On August 21, 2012, ASPPA joined with 12 other organizations in recommending that the SEC not move forward with proposals for new regulatory requirements regarding money market funds because of administrative difficulties they would cause for retirement plan administrators and fiduciaries.[letter to SEC]

On July 25, 2012, ASPPA and NTSAA submitted comments to the Treasury Department and IRS relating to the determination of whether a plan is a governmental plan within the meaning of Internal Revenue Code section 414(d). ASPPA and NTSAA recommended that the Treasury Department and IRS: (a) establish an exemption specific to charter schools that are created and maintained pursuant to state statutes; and (b) create an express category in the description of agency to include charter schools. [Comment]

On June 25, 2012, ASPPA joined with other organizations in submitting comments to the Department of Labor requesting that the guidance on brokerage windows and similar arrangements contained in question 30 of FAB 2012-02 be withdrawn. It was recommended that if the Department of Labor wanted to continue to pursue the position espoused in question 30, it should do so through the formal rulemaking process where it would be subject to public comment and economic analysis. [Comment]

On June 1, 2012, ASPPA and ACOPA sent a letter to IRS asking for guidance providing automatic approval for certain changes in funding method similar to the guidance provided in Revenue Procedure 2000-40 before the funding rule changes enacted in the Pension Protection Act of 2006 (PPA) made that procedure obsolete. [Letter]

On June 1, 2012, ASPPA submitted comments to the Internal Revenue Service (IRS) and Treasury Department to provide input on the Retirement Benefit items (and relative priority of such items) to be included on the 2012-2013 Guidance Priority List. [Comment]

On June 1, 2012, ASPPA submitted comments to the Internal Revenue Service (IRS) requesting additional guidance on mid-year modifications to safe harbor plans under Internal Revenue Code sections 401(k) and 401(m). ASPPA recommended that the IRS: (1) provide a list of plan modifications that may be made after the start of a plan year without affecting a plan’s safe harbor status; (2) create exceptions for certain safe harbor plan amendments that are made early in the plan year; and (3) clarify whether and when plan sponsors must provide a supplemental notice to participants to advise them of mid-year plan changes. [Comment]

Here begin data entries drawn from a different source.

import Literature.RepresentationTheory.MoeglinVignerasWaldspurger1987.RankOneReflectionOperator
import Literature.NumberTheory.Weil1964.WeilGaussScalarMul
import Literature.NumberTheory.Automorphic.UnitaryGroupLocalNormFormCoercive
import HarnessLib

/-!
# The reflection asymmetry of the finite-level characters of the rank-one oscillator representation:
# `‖tr ω(-z)‖ ≠ ‖tr ω(z)‖` for `z` near `1`

[Weil1964] A. Weil, Acta Math. 111 (1964), Chap. I n° 14 (the modulus of a Gauss integral) with the explicit trace
formula ★ `rankOne_torusTrace_eq_explicit` (`tr(ω_{s₁}(u) | W) = λ |β|^{-1/2} g(β⁻¹(1-a))`): for the reflected point
`z₁ z = -z` the Schur scalar is `c λ` with `|c| = 1` (★ `rankOne_exists_scalar_negOne`, ★ `rankOne_bigCellOp_negOne_mul`),
`β(-z) = -β(z)` and the Gauss coefficient becomes `-β⁻¹(1+a)`; since `‖g(αx)‖ ‖α‖^{1/2} = ‖g(x)‖` (★
`norm_weilGauss_mul_sqrt_eq`) the two traces have different norms as soon as `‖1+a‖ ≠ ‖1-a‖`.  §1 builds the
**Cayley points** `ζ(x) = (1 + xδ)²/(1 - x²d) ∈ U(J₁)(F_v)` (`rankOne_cayley_*`: coordinates
`a = (1+x²d)/(1-x²d)`, `b = 2x/(1-x²d)`, square `≠ 1` for `x ≠ 0`), for which `1 - a = -2x²d/(1-x²d)` and
`1 + a = 2/(1-x²d)`; §2 proves the asymmetry (**`rankOne_reflection_asymmetry`**) in exactly the shape of the
hypothesis `hasym` of ★ `TwistedCoinv.finrank_weightSpace_add_eq_one_of_trace_eq_neg` (cell `hodgecm-mathlib`,
SOCKETS-H413 §3 S6 «G2a»).  THEOREMS ONLY; count-neutral; HC_CM is proved only modulo the 7 printed citations until
rung 0 closes.

## References
* [Weil1964] A. Weil, Acta Math. 111 (1964) 143–211, Chap. I n° 14 p. 161–163; n° 13 (16) p. 160.
* [MoeglinVignerasWaldspurger1987] C. Mœglin, M.-F. Vignéras, J.-L. Waldspurger, LNM 1291 (1987), Chap. 2 II.1 (A), II.8.
* [PlatonovRapinchuk1994] V. Platonov, A. Rapinchuk, *Algebraic groups and number theory* (1994), §6.2 (the Cayley map).
-/

set_option autoImplicit false

noncomputable section
/-
Copyright (c) 2026 the pub-hodgecm-mathlib formalisation cell (harness21).  Prover seat hodgecm-mathlib-K2E1-p12 (g6), Track B ∕ K2-LIT, h413 = `stmt-HodgeConjecture-24833`,
R90-TF section S8 «ContSpec-n½», ESTATE T, S8 dealer R90-CS-plan (g3) deal S8-R221 (3): (R)′'s `hEXP` τ-ROW CLOSED — ★ p864446 (K2E1-p11) instantiated with ★ p864481 (K2E1-p15's K-finite
exports head with both τ-ports) through ★ §5 (pure-type splitting) ∕ ★ §6 (additivity) ∕ ★ FILE A (pure-block port binders): every visible letter is discharged except the co-weight line
at the archimedean group of record (`hCO`, the (α)-instantiation) and the auxiliary Haar frame of the ports.
-/
import Summits.HodgeConjecture.HodgeConjecture.Theorems.R90S8ResGMidPureBlockPortBindersU3                    -- ★ (this seat) FILE A: `exists_isotypy_of_kMax_irreducible`, `exists_archBorelLaw`, `exists_GLlevel_of_isTauLevel`, `hVU_of_le_tauLevel`; brings ★ §5 p864443
import Summits.HodgeConjecture.HodgeConjecture.Theorems.R90S8ResGMidExportsRowAdditiveU3                      -- ★ p864499 (this seat) §6: `exportsTauRow_of_pureBlocks`
import Summits.HodgeConjecture.HodgeConjecture.Theorems.R90S8ResGMidRowsOfTauExportsU3                         -- ★ p864446 (K2E1-p11): `hEXP_tauRow_of_exportsRow`
import Summits.HodgeConjecture.HodgeConjecture.Theorems.K2E1ChiEisensteinMeromorphicExportsKFiniteOfPortsCMThree  -- ★ p864481 (K2E1-p15): `chiEisenstein_meromorphic_exports_kfinite_of_ports_of_coweightLine`
import Summits.HodgeConjecture.HodgeConjecture.Theorems.R90S8ResGMidAtomAdmissibleOfDensityU3                  -- ★ (R90-C133-p02): `norm_eta_apply_eq_one`, `norm_psi_apply_eq_one` (⇒ `isUnitary_blockChar`, `hSUM_of_unitary` discharged from `hμu`)
import HarnessLib

/-!
# R90-TF · S8 «ContSpec-n½» — `R90S8ResGMidRowsOfTauExportsClosedU3`: (R)′'s `hEXP` τ-ROW WITH EVERY SECTION-SIDE LETTER DISCHARGED — modulo the CO-WEIGHT LINE AT `K_∞` (α) and the ports'
# auxiliary Haar frame

Cell `hodgecm-mathlib`, crux H413 (`stmt-HodgeConjecture-24833`, lane `--supports … --as helper`), route of record `HCCMUnconditional`; R90-TF section S8, sub-socket (R)′
`sock_S8_res_midBlock_le_residual` (B ED. 7 :337) via ★ p864188 `res_midBlock_le_residual_of_tauAdmissible`, row `hEXP` ((E4) + (E2-bd) for every τ-admissible generator datum).
THEOREMS ONLY (no `def`, no `instance`, no `notation`, no named-fact hypothesis, no `sorry`; default heartbeats); count-neutral; CLOSES NO SOCKET (OF-RECORD composition).

THE CHAIN (all ★): `hEXP := hEXP_tauRow_of_exportsRow L μ hTEXP` (p864446) ← `hTEXP := exportsTauRow_of_pureBlocks L ξ μω hχ₁u hχ₂u hsum hPURE` (§6 p864499; `hχ₁u hχ₂u hsum` from
`hμu : μω.IsUnitary` by ★ `isUnitary_blockChar`, ★ `norm_eta∕psi_apply_eq_one`, ★ `hSUM_of_unitary`) ← `hPURE` («exports at every section of a ★ §5d pure block») := ★ p864481
`chiEisenstein_meromorphic_exports_kfinite_of_ports_of_coweightLine` with its pure-type binders DISCHARGED by ★ FILE A — `W := ↥W₀`, `τ k := τ₀ ⟨ι k, _⟩`, `hVτ :=
exists_isotypy_of_kMax_irreducible` (internal `W`-isotypy of a `K_max`-irreducible block), `cB, hVB, χM := cB 0, hcBM := exists_archBorelLaw` (archimedean left law of the flat sections of
pair-sections; `z`-free on `M_∞`), `U₀′, hU₀o, hU₀c, hU₀K := exists_GLlevel_of_isTauLevel`, `hVU := hVU_of_le_tauLevel` — and its conclusion PROJECTED to the seven exports clauses.
* §1 **`hPURE_of_coweightLines (frame) (hCO)`** — the pure-block exports letter of ★ §6, from ★ p864481.
* §2 **`exportsTauRow_closed (hμu) (frame) (hCO)`** — ★ p864446's `hTEXP` ∀-row (exports at EVERY `K_∞`-finite τ-admissible generator).
* §3 **HEAD `hEXP_tauRow_closed (hμu) (frame) (hCO)`** — ★ p864188's `hEXP` binder BYTE FOR BYTE at the `φ_ξ`-block.
* §4 (ED. 2, J-S8-CO) **`hPURE_of_coweightLines'`, `exportsTauRow_closed'`, HEAD `hEXP_tauRow_closed' (hμu) (frame) (hCO′)`** — the same three rows from the letter RESTRICTED to
  irreducible finite-dimensional `K_∞`-stable `W₀` of CONTINUOUS PAIR-SECTIONS of the block (`hCO′` = `hCO` + binders `hW₀P`, `hW₀c`): the shape J-S8-CO's steps (2)–(5) discharge.
THE RESULTING BINDER LIST OF (R)′'s `hEXP` ROW (S8-R221 (3) «print it»): (F) the socket frame `μ` + the exports' frame `νG ν 𝓕 h𝓕N h𝓕c h𝓕₀ β hβ μZ hμZ` (as in ★ p864188 ∕ ★ p864350);
(F′) THE PORTS' AUXILIARY HAAR FRAME `(μa : Measure G_∞) [IsHaarMeasure] [IsMulRightInvariant]` (two-sided: unimodularity of `U(2,1)(ℝ)^d` is used, not proved) and `(μf : Measure G(𝔸_f)) [IsHaarMeasure]`,
with `[MeasurableSpace∕BorelSpace]` on `G(𝔸)`, `G_∞`, `G(𝔸_f)`; (U) `hμu : μω.IsUnitary` (Rogawski's auxiliary character is unitary by construction); **(L) `hCO` — THE CO-WEIGHT LINE AT THE
ARCHIMEDEAN GROUP OF RECORD**: for every irreducible finite-dimensional `K_∞`-stable `W₀ ≤ (G(𝔸) → ℂ)` (`τ₀ := r|_{W₀}`), the linear functionals `l : W₀ → ℂ` with
`l(τ₀(m) w) = χ₁(m₀₀)χ₂(m₁₁)·l(w)` for `m ∈ M_∞ = ι⁻¹B(𝔸) ∩ ι⁻¹K` form a LINE — the (α)-instantiation: ★ `R90S8KTypeSliceLineU3` proves it for ONE factor `K_v ↪ U(3)` by Gelfand's trick; the
product `K_∞ = ∏_{w∣∞} K_w` of a CM field with several complex places needs the componentwise transpose realisation (S–M, flagged, NOT claimed here).  No section-side letter, no gauge letter, no
level letter remains.
HONEST LABEL: HC_CM is proved only modulo the 7 printed citations (2 remaining named inputs: hLiu418 = `stmt-HodgeConjecture-24832`, h413 = `stmt-HodgeConjecture-24833`) until rung 0
closes; this row is OF RECORD modulo (L) + (F′) + (U); (R)′ :337 itself stays `sorry` in B ED. 7 (its other rows `hW1`, hCONT, hSCAT, hSCAL are untouched); REL ≠ ★ ≠ WRITTEN ≠ BUILT; count-neutral.

## References
* [MoeglinWaldspurger1995] C. Mœglin, J.-L. Waldspurger, *Spectral Decomposition and Eisenstein Series* (1995), II.1.5–II.1.7, IV.1.8–IV.1.11.
* [BernsteinLapid2019] J. Bernstein, E. Lapid, *On the meromorphic continuation of Eisenstein series*, J. Amer. Math. Soc. 37 (2024), Thm 2.3, §4.
* [Knapp1986] A. W. Knapp, *Representation Theory of Semisimple Groups* (1986), VII §1–§2, VIII §3 (Frobenius reciprocity, multiplicity one on `M`).
* [Rogawski1990] J. D. Rogawski, *Automorphic Representations of Unitary Groups in Three Variables* (1990), §12.2, §13.9 (ii).
-/

set_option autoImplicit false
set_option linter.dupNamespace false  -- the mandated namespace `…HodgeConjecture.HodgeConjecture.R90.S8` (LEAD #1 L1) repeats the summit's segment

noncomputable section

open MeasureTheory Measure Set Filter Topology NumberField IsDedekindDomain ContRepresentation
open Literature.NumberTheory Literature.NumberTheory.Automorphic Literature.NumberTheory.Automorphic.UnitaryGroup Literature.NumberTheory.GaloisRepresentations AdelicGroupData
open Literature.NumberTheory.Automorphic.Arthur2013.Leaves.TECR Literature.NumberTheory.Rogawski1990
open Summit.HodgeConjecture.HodgeConjecture.Cruxes.H413.K2E1BorelEisensteinU
open Summit.HodgeConjecture.HodgeConjecture.Cruxes.H413.K2E1CharacterEisensteinU2Defs
open Summit.HodgeConjecture.HodgeConjecture.Cruxes.H413.K2E1CharacterEisensteinU3PairDefs
open Summit.HodgeConjecture.HodgeConjecture.Cruxes.H413.K2E1ChiSectionSpaceU3PairDefs
open Summit.HodgeConjecture.HodgeConjecture.Cruxes.H413.K2E1BLBorelSpacesU2Defs Summit.HodgeConjecture.HodgeConjecture.Cruxes.H413.K2E1BLBorelOperatorsU2Defs
open Summit.HodgeConjecture.HodgeConjecture.Cruxes.H413.K2E1ChiEisensteinMeromorphicExportsKFiniteOfPortsCMThree (chiEisenstein_meromorphic_exports_kfinite_of_ports_of_coweightLine)
open Literature.MeasureTheory.Group
open scoped ENNReal NNReal

namespace Summit.HodgeConjecture.HodgeConjecture.R90.S8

On May 30, 2012, ASPPA submitted comments to the Internal Revenue Service (IRS) with respect to the 5-year rule relating to Roth conversions within qualified retirement plans under Internal Revenue Code section 402A. ASPPA recommended that the IRS issue additional guidance confirming that the 5-year period of participation for tax-free distributions from a Roth account that was created by an internal Roth conversion inside a 401(k) plan begins on the date of the conversion. [Letter]

On May 23, 2012, ASPPA and ACOPA sent a letter to Surface Transportation Act conferees urging them to modify the funding rules to moderate the impact of artificially low interest rates. [Letter]

On May 8, 2012, ASPPA submitted comments to the Internal Revenue Service regarding the use of forfeitures to fund safe harbor contributions. ASPPA requested that the IRS consider issuing additional guidance clarifying that forfeitures can be used to fund ADP safe harbor contributions and that forfeitures may be used to fund ADP safe harbor contributions that are qualified automatic contribution arrangements. [Comment]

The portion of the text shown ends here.